Glossary>JSON Web Token (JWT)

JSON Web Token (JWT)

A compact, digitally signed token format (RFC 7519) used for securely transmitting information between parties.

RFC 7519 StandardUsed by OAuth 2.0, OpenID ConnectSelf-contained & portable

What is JSON Web Token (JWT)?

JSON Web Token (JWT) is an open standard (RFC 7519) that defines a compact way to securely transmit information between parties as a JSON object. JWTs are digitally signed using a secret (HMAC) or a public/private key pair (RSA, ECDSA).

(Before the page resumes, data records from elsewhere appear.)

import Mathlib.GroupTheory.FreeGroup.Reduce
import Mathlib.Data.Fintype.Perm
import Mathlib.GroupTheory.Perm.Fin
import Literature.Topology.FourManifolds.SurfaceGroupAmalgam
import HarnessLib

/-!
# Slot symmetry of the standard trisection of `S⁴` at every genus

Topic `Literature/Topology/FourManifolds`; everything here is PROVED (no named facts, no `Prop`
definitions).  Written by the refuter seat of crux `WaldhausenPairs` (route
`SmoothPoincare4/CongruenceShadows`) as reusable structure for every item that quantifies over
the three slots of `s4Kernels.stabilizeIter m` (the kernel triple `N` of the standard
`(3+3m; m+1)` trisection of `S⁴`, Abrams–Gay–Kirby 2018 §2, Gay–Kirby 2016 §1).

* `RelatorAut g` — free-level data of an automorphism of the surface group `S_g`: an automorphism
  of `F⟨a₁,…,b_g⟩` with its inverse, both fixing the surface relator `∏[aᵢ,bᵢ]` ON THE NOSE;
  `toMulEquiv : S_g ≃* S_g`; `refl`, `trans`; and the BLOCK SUM `blockSum : RelatorAut g →
  RelatorAut h → RelatorAut (g+h)` (`r_{g+h} = ι r_g · σ r_h`, `SurfaceGroupAmalgam.lean`), with its
  action on stabilisations `map_blockSum_stabilize` (slot by slot on `K.stabilize`).
* genus 3: the relator-fixing cyclic handle shift `cyc` (`x_h ↦ [a₀,b₀] x_{h+1} [a₀,b₀]⁻¹`) and
  the relator-fixing adjacent handle transposition `swp` (`a₁ ↦ [a₁,b₁]a₂[a₁,b₁]⁻¹`,
  `b₁ ↦ [a₁,b₁]b₂[a₁,b₁]⁻¹`, `a₂ ↦ a₁`, `b₂ ↦ b₁`; the naive letter swap does not fix the relator),
  all identities checked by `decide` in the free group; their slot actions on
  `s4Kernels = (⟪a₀,a₁,b₂⟫, ⟪a₀,b₁,a₂⟫, ⟪b₀,a₁,a₂⟫)`: `cyc` is the 3-cycle `N₀ ↦ N₂ ↦ N₁ ↦ N₀`,
  `swp` the transposition `N₀ ↔ N₁` fixing `N₂`.
* `stabilizeIter_slotSymmetric` — for every `m` and every `π ∈ Sym(Fin 3)` there is
  `σ ∈ Aut S_{3+3m}` with `σ(N_i) = N_{π i}` for all `i` (induction over block sums); corollaries
  `exists_swap_stabilizeIter` (ordered = unordered standard pairs) and
  `exists_aut_pair_stabilizeIter` (all ordered standard pairs are `Aut`-equivalent to `(N₀,N₁)`);
  `IsGroupTrisection.comp_perm` — the trisection property is invariant under permuting slots.

Design / siblings.  A `RelatorAut` is the special case `ε = 1`, `c = 1` of the "liftable
automorphism" hypothesis of `TrisectionKernels.iso_stabilize_map_of_lift`
(`TrisectionFunctorGKStabilization.lean`: `φ r_g = c · r_g^ε · c⁻¹`), packaged as DATA (hom and
inverse as free-group endomorphisms) so that two of them can be juxtaposed on the two sides of
`S_{g+h} = F_{2g} ∗_ℤ F_{2h}` (`freeExtend`, `surfaceRelator_add` of `SurfaceGroupAmalgam.lean`):
fixing the relator on the nose on BOTH sides is what makes the juxtaposition respect `r_{g+h}`.
The sibling theorem `iso_stabilize_map_of_lift` moves the first `g` handles and keeps (or flips)
the three new ones slot by slot; here the new handles must be permuted among the slots as well,
which is why a genus-3 realiser `B` rides in the second block.

Not here: anything about non-standard triples; Nielsen's theorem (every automorphism of `S_g`
lifts); the topological meaning (these automorphisms are induced by diffeomorphisms of `Σ_g`
permuting the three handlebodies of the standard trisection, Gay–Kirby 2016 §2 — only the algebra
is formalised).

## References

* D. Gay, R. Kirby, *Trisecting 4-manifolds*, Geom. Topol. 20 (2016) 3097–3132, §1–2 (the
  genus-3 trisection of `S⁴` and its stabilisations). [GayKirby2016]
* A. Abrams, D. Gay, R. Kirby, *Group trisections and smooth 4-manifolds*, Geom. Topol. 22
  (2018) 1537–1545, Def. 2–3 (connected sum, stabilisation). [AbramsGayKirby2018]
* J. Nielsen, *Untersuchungen zur Topologie der geschlossenen zweiseitigen Flächen*, Acta Math. 50
  (1927) (automorphisms of `S_g` from automorphisms of `F_{2g}` fixing the relator). [Nielsen1927]
-/

noncomputable section

open Set Subgroup

namespace Literature.Topology.FourManifolds

variable {g h : ℕ}

/-- Free-level data of an automorphism of `S_g` compatible with connected sums: an automorphism
of `F⟨a₁,…,b_g⟩` (with its inverse) fixing the surface relator ON THE NOSE. [folklore] -/
structure RelatorAut (g : ℕ) where
  /-- the free-group endomorphism -/
  hom : FreeGroup (surfaceGen g) →* FreeGroup (surfaceGen g)
  /-- its inverse -/
  inv : FreeGroup (surfaceGen g) →* FreeGroup (surfaceGen g)
  hom_rel : hom (surfaceRelator g) = surfaceRelator g
  inv_rel : inv (surfaceRelator g) = surfaceRelator g
  inv_comp : inv.comp hom = MonoidHom.id _
  hom_comp : hom.comp inv = MonoidHom.id _

namespace RelatorAut

/-- A relator-fixing endomorphism kills the relator in `S_g`. [folklore] -/
theorem mk_comp_rel (φ : FreeGroup (surfaceGen g) →* FreeGroup (surfaceGen g))
    (hφ : φ (surfaceRelator g) = surfaceRelator g) :
    ∀ r ∈ ({surfaceRelator g} : Set (FreeGroup (surfaceGen g))),
      ((PresentedGroup.mk ({surfaceRelator g} : Set (FreeGroup (surfaceGen g)))).comp φ) r = 1 := by
  intro r hr
  rw [Set.mem_singleton_iff] at hr
  subst hr
  rw [MonoidHom.comp_apply, hφ]
  exact PresentedGroup.one_of_mem (Set.mem_singleton _)

/-- The induced endomorphism of `S_g`. [folklore] -/
def toHom (A : RelatorAut g) : SurfaceGroup g →* SurfaceGroup g :=
  presentedLift ((PresentedGroup.mk _).comp A.hom) (mk_comp_rel A.hom A.hom_rel)

/-- The induced inverse endomorphism of `S_g`. [folklore] -/
def invHom (A : RelatorAut g) : SurfaceGroup g →* SurfaceGroup g :=
  presentedLift ((PresentedGroup.mk _).comp A.inv) (mk_comp_rel A.inv A.inv_rel)

/-- `toHom` on the class of a word. [folklore] -/
@[simp] theorem toHom_mk (A : RelatorAut g) (w : FreeGroup (surfaceGen g)) :
    A.toHom (PresentedGroup.mk _ w) = PresentedGroup.mk _ (A.hom w) := by
  simp [toHom]

/-- `invHom` on the class of a word. [folklore] -/
@[simp] theorem invHom_mk (A : RelatorAut g) (w : FreeGroup (surfaceGen g)) :
    A.invHom (PresentedGroup.mk _ w) = PresentedGroup.mk _ (A.inv w) := by
  simp [invHom]

/-- `invHom ∘ toHom = id`. [folklore] -/
theorem invHom_comp_toHom (A : RelatorAut g) : A.invHom.comp A.toHom = MonoidHom.id _ :=
  MonoidHom.ext fun x => by
    obtain ⟨w, rfl⟩ := PresentedGroup.mk_surjective _ x
    rw [MonoidHom.comp_apply, toHom_mk, invHom_mk, ← MonoidHom.comp_apply A.inv, A.inv_comp]
    rfl

/-- `toHom ∘ invHom = id`. [folklore] -/
theorem toHom_comp_invHom (A : RelatorAut g) : A.toHom.comp A.invHom = MonoidHom.id _ :=
  MonoidHom.ext fun x => by
    obtain ⟨w, rfl⟩ := PresentedGroup.mk_surjective _ x
    rw [MonoidHom.comp_apply, invHom_mk, toHom_mk, ← MonoidHom.comp_apply A.hom, A.hom_comp]
    rfl

/-- The induced automorphism of `S_g`. [folklore] -/
def toMulEquiv (A : RelatorAut g) : SurfaceGroup g ≃* SurfaceGroup g :=
  MonoidHom.toMulEquiv A.toHom A.invHom A.invHom_comp_toHom A.toHom_comp_invHom

/-- `toMulEquiv` on the class of a word. [folklore] -/
@[simp] theorem toMulEquiv_mk (A : RelatorAut g) (w : FreeGroup (surfaceGen g)) :
    A.toMulEquiv (PresentedGroup.mk _ w) = PresentedGroup.mk _ (A.hom w) :=
  A.toHom_mk w

/-- `toMulEquiv⁻¹` on the class of a word. [folklore] -/
@[simp] theorem toMulEquiv_symm_mk (A : RelatorAut g) (w : FreeGroup (surfaceGen g)) :
    A.toMulEquiv.symm (PresentedGroup.mk _ w) = PresentedGroup.mk _ (A.inv w) :=
  A.invHom_mk w

/-- Identity. [folklore] -/
def refl : RelatorAut g := ⟨MonoidHom.id _, MonoidHom.id _, rfl, rfl, rfl, rfl⟩

/-- Composition (`A` first, then `B`). [folklore] -/
def trans (A B : RelatorAut g) : RelatorAut g where
  hom := B.hom.comp A.hom
  inv := A.inv.comp B.inv
  hom_rel := by rw [MonoidHom.comp_apply, A.hom_rel, B.hom_rel]
  inv_rel := by rw [MonoidHom.comp_apply, B.inv_rel, A.inv_rel]
  inv_comp := MonoidHom.ext fun x => by
    have h1 := DFunLike.congr_fun B.inv_comp (A.hom x)
    have h2 := DFunLike.congr_fun A.inv_comp x
    simp only [MonoidHom.comp_apply, MonoidHom.id_apply] at h1 h2 ⊢
    rw [h1, h2]
  hom_comp := MonoidHom.ext fun x => by
    have h1 := DFunLike.congr_fun A.hom_comp (B.inv x)
    have h2 := DFunLike.congr_fun B.hom_comp x
    simp only [MonoidHom.comp_apply, MonoidHom.id_apply] at h1 h2 ⊢
    rw [h1, h2]

/-- `refl` acts trivially on subgroups. [folklore] -/
theorem map_toMulEquiv_refl (K : Subgroup (SurfaceGroup g)) :
    K.map (refl : RelatorAut g).toMulEquiv.toMonoidHom = K := by
  have : (refl : RelatorAut g).toMulEquiv.toMonoidHom = MonoidHom.id _ :=
    MonoidHom.ext fun x => by
      obtain ⟨w, rfl⟩ := PresentedGroup.mk_surjective _ x
      rw [MulEquiv.coe_toMonoidHom, toMulEquiv_mk]; rfl
  rw [this, Subgroup.map_id]

/-- `trans` acts by composition on subgroups. [folklore] -/
theorem map_toMulEquiv_trans (A B : RelatorAut g) (K : Subgroup (SurfaceGroup g)) :
    K.map (A.trans B).toMulEquiv.toMonoidHom =
      (K.map A.toMulEquiv.toMonoidHom).map B.toMulEquiv.toMonoidHom := by
  have : (A.trans B).toMulEquiv.toMonoidHom =
      B.toMulEquiv.toMonoidHom.comp A.toMulEquiv.toMonoidHom :=
    MonoidHom.ext fun x => by
      obtain ⟨w, rfl⟩ := PresentedGroup.mk_surjective _ x
      simp only [MulEquiv.coe_toMonoidHom, MonoidHom.comp_apply, toMulEquiv_mk]
      rfl
  rw [this, Subgroup.map_map]

/-- Block sum of relator-fixing automorphisms of genera `g` and `h`: a relator-fixing automorphism
of genus `g + h` (`r_{g+h} = ι r_g · σ r_h`). [folklore] -/
def blockSum (A : RelatorAut g) (B : RelatorAut h) : RelatorAut (g + h) where
  hom := freeExtend ((genInclAdd g h).comp A.hom) ((genShiftAdd g h).comp B.hom)
  inv := freeExtend ((genInclAdd g h).comp A.inv) ((genShiftAdd g h).comp B.inv)
  hom_rel := by
    rw [surfaceRelator_add, map_mul, ← MonoidHom.comp_apply, freeExtend_comp_genInclAdd,
      ← MonoidHom.comp_apply (freeExtend _ _) (genShiftAdd g h), freeExtend_comp_genShiftAdd,
      MonoidHom.comp_apply, MonoidHom.comp_apply, A.hom_rel, B.hom_rel]
  inv_rel := by
    rw [surfaceRelator_add, map_mul, ← MonoidHom.comp_apply, freeExtend_comp_genInclAdd,
      ← MonoidHom.comp_apply (freeExtend _ _) (genShiftAdd g h), freeExtend_comp_genShiftAdd,
      MonoidHom.comp_apply, MonoidHom.comp_apply, A.inv_rel, B.inv_rel]
  inv_comp := by
    refine freeGroup_hom_ext_add ?_ ?_
    · rw [MonoidHom.comp_assoc, freeExtend_comp_genInclAdd, ← MonoidHom.comp_assoc,
        freeExtend_comp_genInclAdd, MonoidHom.comp_assoc, A.inv_comp, MonoidHom.comp_id,
        MonoidHom.id_comp]
    · rw [MonoidHom.comp_assoc, freeExtend_comp_genShiftAdd, ← MonoidHom.comp_assoc,
        freeExtend_comp_genShiftAdd, MonoidHom.comp_assoc, B.inv_comp, MonoidHom.comp_id,
        MonoidHom.id_comp]
  hom_comp := by
    refine freeGroup_hom_ext_add ?_ ?_
    · rw [MonoidHom.comp_assoc, freeExtend_comp_genInclAdd, ← MonoidHom.comp_assoc,
        freeExtend_comp_genInclAdd, MonoidHom.comp_assoc, A.hom_comp, MonoidHom.comp_id,
        MonoidHom.id_comp]
    · rw [MonoidHom.comp_assoc, freeExtend_comp_genShiftAdd, ← MonoidHom.comp_assoc,
        freeExtend_comp_genShiftAdd, MonoidHom.comp_assoc, B.hom_comp, MonoidHom.comp_id,
        MonoidHom.id_comp]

In CIAM architectures, JWTs are the primary token format for:

  • ID Tokens (OpenID Connect) - contain user identity claims
  • Access Tokens (OAuth 2.0) - grant access to resources
  • Custom tokens - internal service-to-service authentication

JWT Structure (3 parts separated by dots):

  • Header: Specifies algorithm (HS256, RS256) and token type (JWT)
  • Payload: Contains claims (iss, sub, exp, custom claims)
  • Signature: Verifies the token wasn't tampered with

Key CIAM consideration for engineers: Always validate the signature, expiration (exp), issuer (iss), and audience (aud) when receiving a JWT. Never accept unsigned or expired tokens.

Analogy

Think of a JWT like a sealed envelope with a tamper-proof sticker. Anyone can read it, but if someone tries to change the contents, the seal breaks and you know it's been tampered with.

Types and Use Cases

Types of JWTs in CIAM:

  • ID Token (OpenID Connect): Contains user identity claims (sub, email, name). Audience is the client application.
  • Access Token (OAuth 2.0): Grants access to protected resources (APIs). May be opaque or JWT format.
  • Refresh Token: Long-lived token used to obtain new access tokens without re-authentication.
  • Custom JWTs: Internal service authentication, API gateway tokens, microservices auth.

CIAM Use Cases:

  • Single Sign-On (SSO): OIDC ID token proves user identity across applications
  • API Security: OAuth access token (JWT) grants scoped access to user resources
  • Microservices: Service-to-service auth using JWTs with private key signing (RS256)
  • Mobile Apps: Store JWT in secure storage (Keychain/Keystore), not localStorage (XSS risk)
  • B2B Federation: Trust JWTs signed by partner IdPs (Azure AD, Okta) via JWKS endpoint

How it Works

1
User authenticates with LoginRadius (or social provider via OIDC)
2
LoginRadius validates credentials and generates JWT (ID token + access token)
3
JWT is signed with private key (RS256) or secret (HS256), includes claims (iss, sub, exp, aud)
4
Client receives JWT and includes it in Authorization header: `Bearer <jwt>`
5
API/resource server validates JWT signature, checks expiration, verifies claims, and grants access
terminal
// JWT Structure (decoded)
{
  "header": {
    "alg": "RS256",
    "typ": "JWT"
  },
  "payload": {
    "iss": "https://loginradius.com",
    "sub": "usr_8f3a2b1c9d",
    "aud": "client_12345",
    "exp": 1778058040,
    "iat": 1778054440,
    "email": "user@example.com",
    "name": "John Doe"
  },
  "signature": "HMACSHA256(base64UrlEncode(header) + '.' + base64UrlEncode(payload), secret)"
}
  
// Usage in API request
GET /api/user/profile
Authorization: Bearer eyJhbGciOiJSUzI1N...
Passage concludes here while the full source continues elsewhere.